Entries taken from a collection

import Summits.Ventures.CertifiedManyBodySolver.Downfold.BoxesLa214V115M2cPhaseSeparation
import Summits.Ventures.CertifiedManyBodySolver.Certificates.HubbardSquare_varbox_planes_r450
import Literature.MathematicalPhysics.QuantumLattice.HubbardFermiSeaTangentRowsTwoFifths
import HarnessLib
import HarnessLib.Audit

/-!
# Ventures/CertifiedManyBodySolver — Observables/PhaseSeparationExclusionTPrimeStripTwoFifths.lean (COMPETING-ORDER word on the cuprate `t′`-STRIP with the STRONGEST off-axis threshold so far: phase-separation exclusion `(≤ 2/5 | ≥ 1)` on `t′ ∈ [−3/10, 0] × U ∈ [15/2, 17/2]` — the FILLING-3/4 VARBOX cap plane of CERTIFIED #450's witness, read over `(t′, U)` with its `t′`-slope KEPT)

HONEST FRAMING: first certified bounds; not a superconductivity verdict. CLASS = DERIVED / CONTEXT: instantiation of PROVED tree laws
(`Observables/PhaseSeparationExclusionBox`: `ps_not_groundState_mix_on_cell_of_fns`, here through two new column forms with a `t′`-AFFINE
cap, §0) on CLAIM NODES BY NAME: the VARBOX plane `cert_r450_openbox_32x4_N96_planes` (the open-box `32 × 4`, `N = 96` MPS witness of
CERTIFIED #450 at `(8, 3/4, 0)`; `r450_plane_of`: for every real `t′` and `U ≥ 0`, `e(1,t′,U,3/4) ≤ (E_K + max(t′E_P, −t′E_M) + U·E_D)/128`),
the K2DIAG-A bootstraps `cert_laBoxE_K2diag_GU29o5n1tpm3o10_j295889_up` / `cert_laBoxE_K2diag_GU8n1tpm3o10_j299783_up` (affine-in-`t′`
half-filling floors on `t′ ∈ [−3/10, 0]` at `U = 29/5`, `8`; hubbard-obs-p2, wrapped by hubbard-downfold-unc-2 as `lsco_n1_law8_of` /
`lsco_n1_lawAt_of`), registry #21 · #487 · #427 · #488 · #472 · #428 — plus PREMISE-FREE kernel Fermi-sea tangent rows touching `2/5`
(`HubbardFermiSeaTangentRowsTwoFifths`, this seat). No new certificate, no CERTIFIED row, no cell word of the meter's kind, no MOVE. Seat
hubbard-box-p3 g26 (`prover-hubbard-box-p3-g26-0`, S2 «t′-boxes from the t′ ∈ {0, −1/4} anchors»); generator `work/strip/emit_strip25.py`
(exact `fractions`; decimals = 10-place DOWNWARD roundings).

THE POINT. A phase-separation-exclusion sentence `(≤ n₁ | ≥ 1)` needs a CAP at ONE density strictly between `n₁` and `1` — and excludes the
`(≤ n₁ | ≥ 1)` mixtures at EVERY filling (super-segment law). The strip sentences of record (`PhaseSeparationExclusionTPrimeStripCuprate`,
`Downfold/BoxesLa214V115M2cPhaseSeparation{,Dilute}`) use the filling-`7/8` VARBOX plane of #445's witness and reach `n₁ = 3/10` at best; the
registry also holds the filling-`3/4` witness plane **r450** (`E_K = −153806743957129/2⁴⁰ ≈ −139.886`, `E_P ≈ −38.5089`, `E_M ≈ +38.5089`,
`E_D ≈ 3.6057` on `128` sites): on the hole-doped half plane `t′ ≤ 0` it reads `e(1,s,U,3/4) ≤ c₀ + c_s·s + c₁·U` with
`c₀ = -1.0928626463…`, `c_s = −E_M/128 = -0.3008506581…` (the cap RISES by `0.30085·|s|`), `c₁ = 0.0281698162…` (§1). With the mean density at
`3/4` the lever arm of the dilute floor is `a = (1 − 3/4)/(1 − n₁)`: at `n₁ = 2/5`, `(a, b) = (5/12, 7/12)` and the margin
`M(s, U) = a·F₁(s) + b·L_U(s) − (c₀ + c_s s + c₁ U)` is positive on the whole strip (three `t′`-cells, dilute floors = `t′`-chords of the
kernel rows at `−3/10, −1/4, −1/5, 0` touching `2/5`; exact margins, 10-dp down, at `(s₁ | s₂)`):
* L `[−3/10, −1/4] × [15/2, 17/2]`: `U = 15/2`: 0.0011394954 | 0.0108195099; `U = 8`: 0.0152020468 | 0.0237622386; `U = 17/2`: 0.0011171386 | 0.0096773305.
* M `[−1/4, −1/5] × [71/10, 44/5]`: `U = 71/10`: 0.0004653269 | 0.0109709485; `U = 8`: 0.0237622386 | 0.0322521796; `U = 44/5`: 0.0012263856 | 0.0097163266.
* R `[−1/5, 0] × [133/20, 91/10]`: `U = 133/20`: 0.0003303330 | 0.0454031611; `U = 8`: 0.0322521796 | 0.0652309237; `U = 91/10`: 0.0012653817 | 0.0342441258.

WHAT IT SAYS (`t = 1`, thermodynamic limit; conditional BY NAME on the nodes above): **for every `t′ ∈ [−3/10, 0]` and every `U ∈ [15/2, 17/2]`
(`cuprateStrip_not_groundState_mix_le_2o5_ge_one`; wider `U`-ranges per `t′`-cell), no macroscopic mixture `λω₁ + (1−λ)ω₂` (`0 < λ < 1`) of
translation-invariant states of the 2D `t–t′` Hubbard model with densities `0 < ρ(ω₁) ≤ 2/5` and `1 ≤ ρ(ω₂) < 2` is a ground state — at ANY
filling in between (`7/8`, `3/4`, …): the hole-doped ground states across the whole cuprate `t′/t`-range at `U/t ≈ 8` do not separate into the
half-filled (or denser) phase and a phase of hole doping `≥ 60 %`.** (The `(≤ 9/20 | ≥ 1)` margin with this cap is `−0.02…+0.003` — not certified;
`(≤ 1/2 | ≥ 1)` off the `t′ = 0` axis still needs a certified floor at density `1/2`, `t′ ≠ 0`.)
WHAT THIS IS NOT: a certificate; a CERTIFIED row; a statement at `t′ > 0`, `T > 0`, or about superconductivity; periodic (striped / Néel)
COMPONENTS are covered by the companion one-liners `PhaseSeparationExclusionPeriodicPhasesTPrimeStripTwoFifths`.
[cite: Israel1979, Thm. I.2.4] [cite: EmeryKivelsonLin1990, pp. 475–476] [cite: Ruelle1969, §3.3] [cite: Griffiths1966, §II] [cite: LiebLoss1993, §8, Theorem 8.2]
-/

noncomputable section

→ THE TASK
Your answer should be the lines above, from the line containing "CERTIFIED #450 at" up to and including the line containing "half-filling floors on", reproduced exactly and with nothing else.

→ ANSWER TO THE PROBLEM
CERTIFIED #450 at `(8, 3/4, 0)`; `r450_plane_of`: for every real `t′` and `U ≥ 0`, `e(1,t′,U,3/4) ≤ (E_K + max(t′E_P, −t′E_M) + U·E_D)/128`),
the K2DIAG-A bootstraps `cert_laBoxE_K2diag_GU29o5n1tpm3o10_j295889_up` / `cert_laBoxE_K2diag_GU8n1tpm3o10_j299783_up` (affine-in-`t′`
half-filling floors on `t′ ∈ [−3/10, 0]` at `U = 29/5`, `8`; hubbard-obs-p2, wrapped by hubbard-downfold-unc-2 as `lsco_n1_law8_of` /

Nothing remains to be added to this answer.